Assorted topics in theoretical population genetics
I am interested in the theoretical consequences of genetic systems that influence mating compatibilities, such as the S-locus in gametophytic self-incompatible plants and the a and b loci in the fungus Ustilago. Hamish Spencer, Marc Feldman, and I have been working on models of genomic imprinting, particularly in relation to sex chromosomes and dosage compensation. This collaboration was quiet for a while, but we have renewed interest in the X-linked case. Nuclear–cytoplasmic interactions continue to be an interest, and recently we found stable cycles in models with fitness interactions between maternally transmitted factors (such as mtDNA) and an X-linked gene (Rand et al. 2001). Inference of human demographic history from sample data continues to be a challenge, and further developments of the branching process approach that we developed in Tishkoff et al. (2001) are under way.
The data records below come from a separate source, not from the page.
import Summits.CriticalPhenomena.PercolationContinuityZ3.Theorems.PercNearOneGluingNoHeavyLowerTailSahiE3ExchangeCross
import Mathlib.Tactic.Linarith
import Mathlib.Tactic.Ring
import Mathlib.Tactic.Positivity
import HarnessLib
import HarnessLib.Audit

/-!
# `NoHeavyLowerTail` (crux stmt-CriticalPhenomena-4575), Sahi programme P4: the 2×2 exchange inequality for FLOW-NORMAL certificates — the overflow bound

Support file (cell `prim-l12`, seat P4, generation 28; `--supports stmt-CriticalPhenomena-4575`).  No named facts, no sorries;
standard axioms; def-free.

Context (HOME prim-l12-p4/FROM-prim-l12-p4-gen28-EXCHANGE-REFUTED.md, EVIDENCE-gen28-EXCHANGE-LEMMA-REFUTED.md).  Harris block `(B, w, V)`
(`w ≥ 0` of mass `1`, slot `V`, `v = w(V)`, `a(X) = w(X∩V)`, `need(X,Y) = x·a(Y) + y·a(X) − v·x·y`), configuration `O ⊆ P ⊇ K, L`,
`O' ⊆ P' ⊇ K', L'`, crossing cells `Ξ₁ = (K∖L)∩(L'∖K')∩V`, `Ξ₂ = (L∖K)∩(K'∖L')∩V`, exchange expressions `EXCH₂`, `EXCH₁` of
`…SahiE3ExchangeCross.exchange_of_noCross₂/₁`.  Generation 28 showed that the CERTIFICATE-FREE conjecture "`EXCH(R) ≥ 0` for every
`R ≥ 0` on `V` satisfying all pair inequalities" is FALSE (two exact Bool⁵ product-measure witnesses with a single crossing point; the
offending minimisers exceed the flat certificate `(2−v)·w` by factors up to 93), while the natural certificates of the programme are
FLOW-NORMAL: `R ≤ (2−v)·w` on `V` (generation 19; generation 27: the flat certificate `R♮ = (2−v)·w|_V` is admissible and `EXCH(R♮) ≥ 0`).
For flow-normal `R` the CROSS packing `(K,L'), (L,K')` — inadmissible in the certificate-free setting because it over-covers the crossing
cells — costs at most `(2−v)·w(Ξ₁ ∪ Ξ₂)`: by the crossing identity `R(KK'V) + R(LL'V) ≥ R(KL'V) + R(LK'V) − R(Ξ₁) − R(Ξ₂)`
(`supply_ge_cross_sub_crossing`).  Hence the OVERFLOW BOUND: `EXCH ≥ [R-free part] − (2−v)·w(Ξ₁∪Ξ₂)`, i.e. `EXCH ≥ 0` as soon as the
`R`-free part `X_a + (1−v)·Y` dominates `(2−v)·w(Ξ₁∪Ξ₂)` (`exchange_of_overflow₂`, `exchange_of_overflow₁`; in the pure class this is the
member `T ≥ (1−v)·w(Ξ)` of the HOME memo's flow-normal menu, tight on the tight family).  No Harris hypothesis is needed: the overflow
condition carries the positivity. [this work]
-/

namespace Summit.CriticalPhenomena.PercolationContinuityZ3.Theorems.SahiE3ExchangeOverflow

open Finset SahiE3DimerPacking SahiE3ExchangeCross
open scoped BigOperators

variable {B : Type*} [DecidableEq B]

/-- **Supply versus cross packing.**  For `R ≥ 0` on `V`:
`R(K∩L'∩V) + R(L∩K'∩V) − R(Ξ₁) − R(Ξ₂) ≤ R(K∩K'∩V) + R(L∩L'∩V)` (crossing identity, the parallel cells dropped). [this work] -/
theorem supply_ge_cross_sub_crossing (R : B → ℝ) (V K L K' L' : Finset B) (hR : ∀ b ∈ V, 0 ≤ R b) :
    ∑ b ∈ (K ∩ L') ∩ V, R b + ∑ b ∈ (L ∩ K') ∩ V, R b
      - ∑ b ∈ ((K \ L) ∩ (L' \ K')) ∩ V, R b - ∑ b ∈ ((L \ K) ∩ (K' \ L')) ∩ V, R b
      ≤ ∑ b ∈ (K ∩ K') ∩ V, R b + ∑ b ∈ (L ∩ L') ∩ V, R b := by
  have key := exchange_cross_identity R V K L K' L'
  have h1 : 0 ≤ ∑ b ∈ ((K \ L) ∩ (K' \ L')) ∩ V, R b :=
    Finset.sum_nonneg fun b hb => hR b (Finset.mem_inter.1 hb).2
  have h2 : 0 ≤ ∑ b ∈ ((L \ K) ∩ (L' \ K')) ∩ V, R b :=
    Finset.sum_nonneg fun b hb => hR b (Finset.mem_inter.1 hb).2
  linarith

/-- **Overflow bound, bracket 2.**  Weight `w` (so that `v = w(V) ≤ 1` makes `2−v ≥ 1`; not even needed), slot `V`, a weight `R ≥ 0` on `V` satisfying the pair
inequality at the CROSS pairs `(K,L')`, `(L,K')` and FLOW-NORMAL on the crossing cells (`R(Ξ₁) + R(Ξ₂) ≤ (2−v)·(w(Ξ₁) + w(Ξ₂))`), and the
overflow condition `(2−v)·(w(Ξ₁) + w(Ξ₂)) ≤ X_a + (1−v)·Y₂` with `X_a = a(PP') + a(OO') − p·a(O') − p'·a(O)`,
`Y₂ = Har(P,P') + (p−k)(p'−l') + (p−l)(p'−k')`.  Then the bracket-2 exchange expression is `≥ 0`. [this work] -/
theorem exchange_of_overflow₂ (w R : B → ℝ)
    (V K L P O K' L' P' O' : Finset B) (hR : ∀ b ∈ V, 0 ≤ R b)
    (hpair₁ : (∑ b ∈ K, w b) * (∑ b ∈ L' ∩ V, w b) + (∑ b ∈ L', w b) * (∑ b ∈ K ∩ V, w b)
        - (∑ b ∈ V, w b) * (∑ b ∈ K, w b) * (∑ b ∈ L', w b) ≤ ∑ b ∈ (K ∩ L') ∩ V, R b)
    (hpair₂ : (∑ b ∈ L, w b) * (∑ b ∈ K' ∩ V, w b) + (∑ b ∈ K', w b) * (∑ b ∈ L ∩ V, w b)
        - (∑ b ∈ V, w b) * (∑ b ∈ L, w b) * (∑ b ∈ K', w b) ≤ ∑ b ∈ (L ∩ K') ∩ V, R b)
    (hflat : ∑ b ∈ ((K \ L) ∩ (L' \ K')) ∩ V, R b + ∑ b ∈ ((L \ K) ∩ (K' \ L')) ∩ V, R b
        ≤ (2 - ∑ b ∈ V, w b) * (∑ b ∈ ((K \ L) ∩ (L' \ K')) ∩ V, w b + ∑ b ∈ ((L \ K) ∩ (K' \ L')) ∩ V, w b))
    (hover : (2 - ∑ b ∈ V, w b) * (∑ b ∈ ((K \ L) ∩ (L' \ K')) ∩ V, w b + ∑ b ∈ ((L \ K) ∩ (K' \ L')) ∩ V, w b)
        ≤ (∑ b ∈ (P ∩ P') ∩ V, w b) + (∑ b ∈ (O ∩ O') ∩ V, w b)
          - (∑ b ∈ P, w b) * (∑ b ∈ O' ∩ V, w b) - (∑ b ∈ P', w b) * (∑ b ∈ O ∩ V, w b)
          + (1 - ∑ b ∈ V, w b) * ((∑ b ∈ P ∩ P', w b) - (∑ b ∈ P, w b) * (∑ b ∈ P', w b)
            + ((∑ b ∈ P, w b) - ∑ b ∈ K, w b) * ((∑ b ∈ P', w b) - ∑ b ∈ L', w b)
            + ((∑ b ∈ P, w b) - ∑ b ∈ L, w b) * ((∑ b ∈ P', w b) - ∑ b ∈ K', w b))) :
    0 ≤ (∑ b ∈ (P ∩ P') ∩ V, w b) + (∑ b ∈ (O ∩ O') ∩ V, w b)
        - (∑ b ∈ P, w b) * (∑ b ∈ O' ∩ V, w b) - (∑ b ∈ P', w b) * (∑ b ∈ O ∩ V, w b)
        + (∑ b ∈ (K ∩ K') ∩ V, R b) + (∑ b ∈ (L ∩ L') ∩ V, R b)
        - ((∑ b ∈ K, w b) * (∑ b ∈ L' ∩ V, w b) + (∑ b ∈ L', w b) * (∑ b ∈ K ∩ V, w b)
            - (∑ b ∈ V, w b) * (∑ b ∈ K, w b) * (∑ b ∈ L', w b))
        - ((∑ b ∈ L, w b) * (∑ b ∈ K' ∩ V, w b) + (∑ b ∈ K', w b) * (∑ b ∈ L ∩ V, w b)
            - (∑ b ∈ V, w b) * (∑ b ∈ L, w b) * (∑ b ∈ K', w b))
        + (1 - ∑ b ∈ V, w b) * ((∑ b ∈ P ∩ P', w b) - (∑ b ∈ P, w b) * (∑ b ∈ P', w b)
            + ((∑ b ∈ P, w b) - ∑ b ∈ K, w b) * ((∑ b ∈ P', w b) - ∑ b ∈ L', w b)
            + ((∑ b ∈ P, w b) - ∑ b ∈ L, w b) * ((∑ b ∈ P', w b) - ∑ b ∈ K', w b)) := by
  have hsupply := supply_ge_cross_sub_crossing R V K L K' L' hR
  linarith

/-- **Overflow bound, bracket 1.**  Same data with `Y₁ = Har(P,P') + (p−k)(k'−o') + (p−o)(p'−k')`. [this work] -/
theorem exchange_of_overflow₁ (w R : B → ℝ)
    (V K L P O K' L' P' O' : Finset B) (hR : ∀ b ∈ V, 0 ≤ R b)
    (hpair₁ : (∑ b ∈ K, w b) * (∑ b ∈ L' ∩ V, w b) + (∑ b ∈ L', w b) * (∑ b ∈ K ∩ V, w b)
        - (∑ b ∈ V, w b) * (∑ b ∈ K, w b) * (∑ b ∈ L', w b) ≤ ∑ b ∈ (K ∩ L') ∩ V, R b)
    (hpair₂ : (∑ b ∈ L, w b) * (∑ b ∈ K' ∩ V, w b) + (∑ b ∈ K', w b) * (∑ b ∈ L ∩ V, w b)
        - (∑ b ∈ V, w b) * (∑ b ∈ L, w b) * (∑ b ∈ K', w b) ≤ ∑ b ∈ (L ∩ K') ∩ V, R b)
    (hflat : ∑ b ∈ ((K \ L) ∩ (L' \ K')) ∩ V, R b + ∑ b ∈ ((L \ K) ∩ (K' \ L')) ∩ V, R b
        ≤ (2 - ∑ b ∈ V, w b) * (∑ b ∈ ((K \ L) ∩ (L' \ K')) ∩ V, w b + ∑ b ∈ ((L \ K) ∩ (K' \ L')) ∩ V, w b))
    (hover : (2 - ∑ b ∈ V, w b) * (∑ b ∈ ((K \ L) ∩ (L' \ K')) ∩ V, w b + ∑ b ∈ ((L \ K) ∩ (K' \ L')) ∩ V, w b)
        ≤ (∑ b ∈ (P ∩ P') ∩ V, w b) + (∑ b ∈ (O ∩ O') ∩ V, w b)
          - (∑ b ∈ P, w b) * (∑ b ∈ O' ∩ V, w b) - (∑ b ∈ P', w b) * (∑ b ∈ O ∩ V, w b)
          + (1 - ∑ b ∈ V, w b) * ((∑ b ∈ P ∩ P', w b) - (∑ b ∈ P, w b) * (∑ b ∈ P', w b)
            + ((∑ b ∈ P, w b) - ∑ b ∈ K, w b) * ((∑ b ∈ K', w b) - ∑ b ∈ O', w b)
            + ((∑ b ∈ P, w b) - ∑ b ∈ O, w b) * ((∑ b ∈ P', w b) - ∑ b ∈ K', w b))) :
    0 ≤ (∑ b ∈ (P ∩ P') ∩ V, w b) + (∑ b ∈ (O ∩ O') ∩ V, w b)
        - (∑ b ∈ P, w b) * (∑ b ∈ O' ∩ V, w b) - (∑ b ∈ P', w b) * (∑ b ∈ O ∩ V, w b)
        + (∑ b ∈ (K ∩ K') ∩ V, R b) + (∑ b ∈ (L ∩ L') ∩ V, R b)
        - ((∑ b ∈ K, w b) * (∑ b ∈ L' ∩ V, w b) + (∑ b ∈ L', w b) * (∑ b ∈ K ∩ V, w b)
            - (∑ b ∈ V, w b) * (∑ b ∈ K, w b) * (∑ b ∈ L', w b))
        - ((∑ b ∈ L, w b) * (∑ b ∈ K' ∩ V, w b) + (∑ b ∈ K', w b) * (∑ b ∈ L ∩ V, w b)
            - (∑ b ∈ V, w b) * (∑ b ∈ L, w b) * (∑ b ∈ K', w b))
        + (1 - ∑ b ∈ V, w b) * ((∑ b ∈ P ∩ P', w b) - (∑ b ∈ P, w b) * (∑ b ∈ P', w b)
            + ((∑ b ∈ P, w b) - ∑ b ∈ K, w b) * ((∑ b ∈ K', w b) - ∑ b ∈ O', w b)
            + ((∑ b ∈ P, w b) - ∑ b ∈ O, w b) * ((∑ b ∈ P', w b) - ∑ b ∈ K', w b)) := by
  have hsupply := supply_ge_cross_sub_crossing R V K L K' L' hR
  linarith

end Summit.CriticalPhenomena.PercolationContinuityZ3.Theorems.SahiE3ExchangeOverflow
With Sorin Istrail, I am working on an intriguing graphic-theoretic problem we call the haplotype coloring problem, and we anticipate that results will be of great practical value for the study of haplotype variation. Finally, the theoretical consequences of variation in expression of genes imbedded in an interacting network raised many deep theoretical issues, and we are beginning to pursue these primarily by developing network simulations.